**Input data**
/-- `B ⊆ S`. [cite: NewmanTassionWu2017, §3.2 (Theorem 3.7, B ⊆ ∂S)] -/
theorem B_subset_S : W.B ⊆ W.S := by
  intro z hz
  rw [mem_B_iff] at hz
  rw [mem_S_iff]
  have := W.hab; have := W.hy₁; have := W.hy₂
  omega

/-- Membership in `Dbox`. [cite: NewmanTassionWu2017, §3.2 (proof of Theorem 3.7)] -/
theorem mem_Dbox_iff {z w : ℤ × ℤ} {r : ℕ} : w ∈ W.Dbox z r ↔ w ∈ W.R ∧ w ∈ sqBox z r := by
  rw [Dbox, mem_boxR_iff, mem_R_iff, mem_sqBox_iff']
  simp only [max_le_iff, le_min_iff]
  omega

/-- Membership in `DS`. [cite: NewmanTassionWu2017, §3.2 (proof of Theorem 3.7)] -/
theorem mem_DS_iff {z w : ℤ × ℤ} {r : ℕ} : w ∈ W.DS z r ↔ w ∈ W.S ∧ w ∈ sqBox z r := by
  rw [DS, mem_boxR_iff, mem_S_iff, mem_sqBox_iff']
  simp only [max_le_iff, le_min_iff]
  omega

/-- Membership in `DG`. [cite: NewmanTassionWu2017, §3.2 (proof of Theorem 3.7)] -/
theorem mem_DG_iff {z w : ℤ × ℤ} {r : ℕ} : w ∈ W.DG z r ↔ w ∈ W.S ∧ w ∈ sqBox z r ∧ w.1 ≠ W.b := by
  rw [DG, mem_boxR_iff, mem_S_iff, mem_sqBox_iff']
  simp only [max_le_iff, le_min_iff]
  omega

/-- `Dbox ⊆ R`. [cite: NewmanTassionWu2017, §3.2 (proof of Theorem 3.7)] -/
theorem Dbox_subset_R (z : ℤ × ℤ) (r : ℕ) : W.Dbox z r ⊆ W.R := fun _ h => (mem_Dbox_iff.1 h).1

/-- `Dbox ⊆ z + B_r`. [cite: NewmanTassionWu2017, §3.2 (proof of Theorem 3.7)] -/
theorem Dbox_subset_sqBox (z : ℤ × ℤ) (r : ℕ) : W.Dbox z r ⊆ sqBox z r := fun _ h => (mem_Dbox_iff.1 h).2

/-- `DS ⊆ Dbox`. [cite: NewmanTassionWu2017, §3.2 (proof of Theorem 3.7)] -/
theorem DS_subset_Dbox (z : ℤ × ℤ) (r : ℕ) : W.DS z r ⊆ W.Dbox z r := fun _ h =>
  mem_Dbox_iff.2 ⟨W.S_subset_R (mem_DS_iff.1 h).1, (mem_DS_iff.1 h).2⟩

/-- `DS ⊆ S`. [cite: NewmanTassionWu2017, §3.2 (proof of Theorem 3.7)] -/
theorem DS_subset_S (z : ℤ × ℤ) (r : ℕ) : W.DS z r ⊆ W.S := fun _ h => (mem_DS_iff.1 h).1

/-- `DG ⊆ DS`. [cite: NewmanTassionWu2017, §3.2 (proof of Theorem 3.7)] -/
theorem DG_subset_DS (z : ℤ × ℤ) (r : ℕ) : W.DG z r ⊆ W.DS z r := fun _ h =>
  mem_DS_iff.2 ⟨(mem_DG_iff.1 h).1, (mem_DG_iff.1 h).2.1⟩

/-- `DG` avoids `B`. [cite: NewmanTassionWu2017, §3.2 (proof of Theorem 3.7)] -/
theorem DG_disjoint_B {z w : ℤ × ℤ} {r : ℕ} (h : w ∈ W.DG z r) : w ∉ W.B := fun hB =>
  (mem_DG_iff.1 h).2.2 hB.1

/-- A cell of `B` in the box of radius `r` around `z` witnesses `Bnear`.
[cite: NewmanTassionWu2017, §3.2 (proof of Theorem 3.7)] -/
theorem bnear_of_mem {z w : ℤ × ℤ} {r : ℕ} (hw : w ∈ W.B) (hwz : w ∈ sqBox z r) : W.Bnear z r := by
  rw [mem_B_iff] at hw
  rw [mem_sqBox_iff'] at hwz
  exact ⟨by omega, by omega, by omega⟩

/-- The radius is `ρ + 2` or `ρ + 3`. [cite: NewmanTassionWu2017, §3.2 (proof of Theorem 3.7)] -/
theorem rad_bounds (ρ : ℕ) (z : ℤ × ℤ) : ρ + 2 ≤ W.rad ρ z ∧ W.rad ρ z ≤ ρ + 3 := by
  unfold rad; split_ifs <;> omega

/-- Above the row `d` the radius is `ρ + 3`. [cite: NewmanTassionWu2017, §3.2 (proof of Theorem 3.7)] -/
theorem rad_eq_of_lt {ρ : ℕ} {z : ℤ × ℤ} (h : W.d < z.2) : W.rad ρ z = ρ + 3 := by
  unfold rad; rw [if_pos h]

/-- **If `B` meets the cleared box, it meets it in at least two rows** (for centres not above the row
`d`). [cite: NewmanTassionWu2017, §3.2 (proof of Theorem 3.7)] -/
theorem btwo_of_bnear {ρ : ℕ} {z : ℤ × ℤ} (hz : z.2 ≤ W.d) (h : W.Bnear z (W.rad ρ z)) :
    W.Btwo z (W.rad ρ z) := by
  classical
  have hy := W.hy
  unfold rad at h ⊢
  rw [if_neg (not_lt.2 hz)] at h ⊢
  by_cases hc : W.Bnear z (ρ + 2) ∧ ¬W.Btwo z (ρ + 2)
  · rw [if_pos hc] at h ⊢
    obtain ⟨⟨h1, h2, h2'⟩, h3⟩ := hc
    simp only [Btwo, Bnear, not_and, not_le] at h3 h ⊢
    push_cast at h1 h2 h2' h3 h ⊢
    omega
  · rw [if_neg hc] at h ⊢
    rw [not_and_or, not_not] at hc
    rcases hc with hc | hc
    · exact absurd h hc
    · exact hc
/-- (P) rejects the bare angle coordinate `c ↦ c w₀ 1` (not periodic). [cite: Shelstad1979, §4 p. 22] -/
theorem not_archBzPeriodic_coord (w₀ : W) : ¬ ArchBzPeriodic (fun (_ : Finset W) (c : W → Fin 3 → ℝ) => (c w₀ 1 : ℂ)) := by
  intro h
  have h1 := h ∅ 0 w₀ 1 1 (Or.inr one_ne_zero)
  simp only [Pi.add_apply, Pi.zero_apply, zero_add, angleShift_apply_self, Int.cast_one, mul_one, Complex.ofReal_inj] at h1
  exact (mul_ne_zero two_ne_zero Real.pi_ne_zero) h1

end Periodic

section Weyl

variable [Fintype W] [DecidableEq W]

/-- **(W) `ArchBzWeyl Ψ`** — stable Weyl symmetry of the normalised families, DIVISION-FREE (Shelstad (II): `Ψ(γ^ω) = det(ω) ξ_{ι−ω⁻¹ι}(γ) Ψ(γ)`): at a compact place `w ∉ S` the
(stably realised) flip `θ₀ ↔ θ₂` satisfies `Ψ S (flipAt w c) · R_S(c) = R_S(flipAt w c) · Ψ S c` (the un-normalised family is flip-invariant; the character is ★ `archRH_flipAt`);
at a split place `w ∈ S` the realised real reflection `x ↦ −x` is a plain symmetry (`R_S` is even, ★ `archRH_negXAt`). [cite: Shelstad1979, §4 p. 23]
[cite: Bouaziz1994IntegralesOrbitales, §6.2 p. 591] -/
def ArchBzWeyl (Ψ : Finset W → (W → Fin 3 → ℝ) → ℂ) : Prop :=
  (∀ (S : Finset W) (c : W → Fin 3 → ℝ) (w : W), w ∉ S → Ψ S (flipAt w c) * archRH S c = archRH S (flipAt w c) * Ψ S c) ∧
    ∀ (S : Finset W) (c : W → Fin 3 → ℝ) (w : W), w ∈ S → Ψ S (negXAt w c) = Ψ S c

/-- The zero family satisfies (W). [cite: Shelstad1979, §4 p. 23] -/
theorem archBzWeyl_zero : ArchBzWeyl (fun (_ : Finset W) (_ : W → Fin 3 → ℝ) => (0 : ℂ)) :=
  ⟨fun _ _ _ _ => by rw [zero_mul, mul_zero], fun _ _ _ _ => rfl⟩

/-- (W) rejects the bare split coordinate `c ↦ x_{w₀}` on a chart where `w₀` is split (it is odd, not even, under `x ↦ −x`). [cite: Shelstad1979, §4 p. 23] -/
theorem not_archBzWeyl_coord (w₀ : W) : ¬ ArchBzWeyl (fun (_ : Finset W) (c : W → Fin 3 → ℝ) => (c w₀ 0 : ℂ)) := by
  intro h
  have h1 := h.2 {w₀} (fun _ _ => 1) w₀ (Finset.mem_singleton_self w₀)
  simp only [negXAt_apply_self, Matrix.cons_val_zero] at h1
  norm_num at h1

end Weyl

section Smooth

variable [Fintype W]

/-- **(I₁)+(I₂) `ArchBzSmoothBounded Ψ`** (v2 ruling: (I₂) bundled into (I₁)) — every member is `C^∞` on Bouaziz's `T_{in-reg}` (★ `InRegS S`: across the real walls, only the
imaginary walls removed) and each derivative is bounded on the in-regular part of every compact set: Bouaziz (I₁) «`φ` est de classe `C^∞` sur `H_reg` … ainsi que toutes
ses dérivées y sont bornées» + (I₂) «`b_Ψ φ` se prolonge en une fonction `C^∞` sur `H_{Ψ-reg}`».  `∞` is the smooth class (not `ω`); `iteratedFDeriv` is the plain one, legitimate on
the OPEN set ★ `isOpen_inRegS`. [cite: Bouaziz1994IntegralesOrbitales, §3.1 p. 579] [cite: Shelstad1979, §4 p. 23] -/
def ArchBzSmoothBounded (Ψ : Finset W → (W → Fin 3 → ℝ) → ℂ) : Prop :=
  ∀ S : Finset W, ContDiffOn ℝ ∞ (Ψ S) (InRegS S) ∧
    ∀ (n : ℕ) (K : Set (W → Fin 3 → ℝ)), IsCompact K → BddAbove ((fun c => ‖iteratedFDeriv ℝ n (Ψ S) c‖) '' (K ∩ InRegS S))

/-- Unfolding of (I₁)+(I₂). [cite: Bouaziz1994IntegralesOrbitales, §3.1 p. 579] -/
theorem archBzSmoothBounded_iff (Ψ : Finset W → (W → Fin 3 → ℝ) → ℂ) :
    ArchBzSmoothBounded Ψ ↔ ∀ S : Finset W, ContDiffOn ℝ ∞ (Ψ S) (InRegS S) ∧
      ∀ (n : ℕ) (K : Set (W → Fin 3 → ℝ)), IsCompact K → BddAbove ((fun c => ‖iteratedFDeriv ℝ n (Ψ S) c‖) '' (K ∩ InRegS S)) :=
  Iff.rfl

/-- (I₁) read on the regular set: a smooth-bounded family is `C^∞` on `RegS S ⊆ InRegS S`. [cite: Bouaziz1994IntegralesOrbitales, §3.1 p. 579] -/
theorem ArchBzSmoothBounded.contDiffOn_regS {Ψ : Finset W → (W → Fin 3 → ℝ) → ℂ} (h : ArchBzSmoothBounded Ψ) (S : Finset W) :
    ContDiffOn ℝ ∞ (Ψ S) (RegS S) :=
  (h S).1.mono (regS_subset_inRegS S)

**Brief**
Search the listing above for the string "exact". Copy every line that contains it.

**Response to the task**
  exact ⟨by omega, by omega, by omega⟩
    · exact absurd h hc
    · exact hc
  exact (mul_ne_zero two_ne_zero Real.pi_ne_zero) h1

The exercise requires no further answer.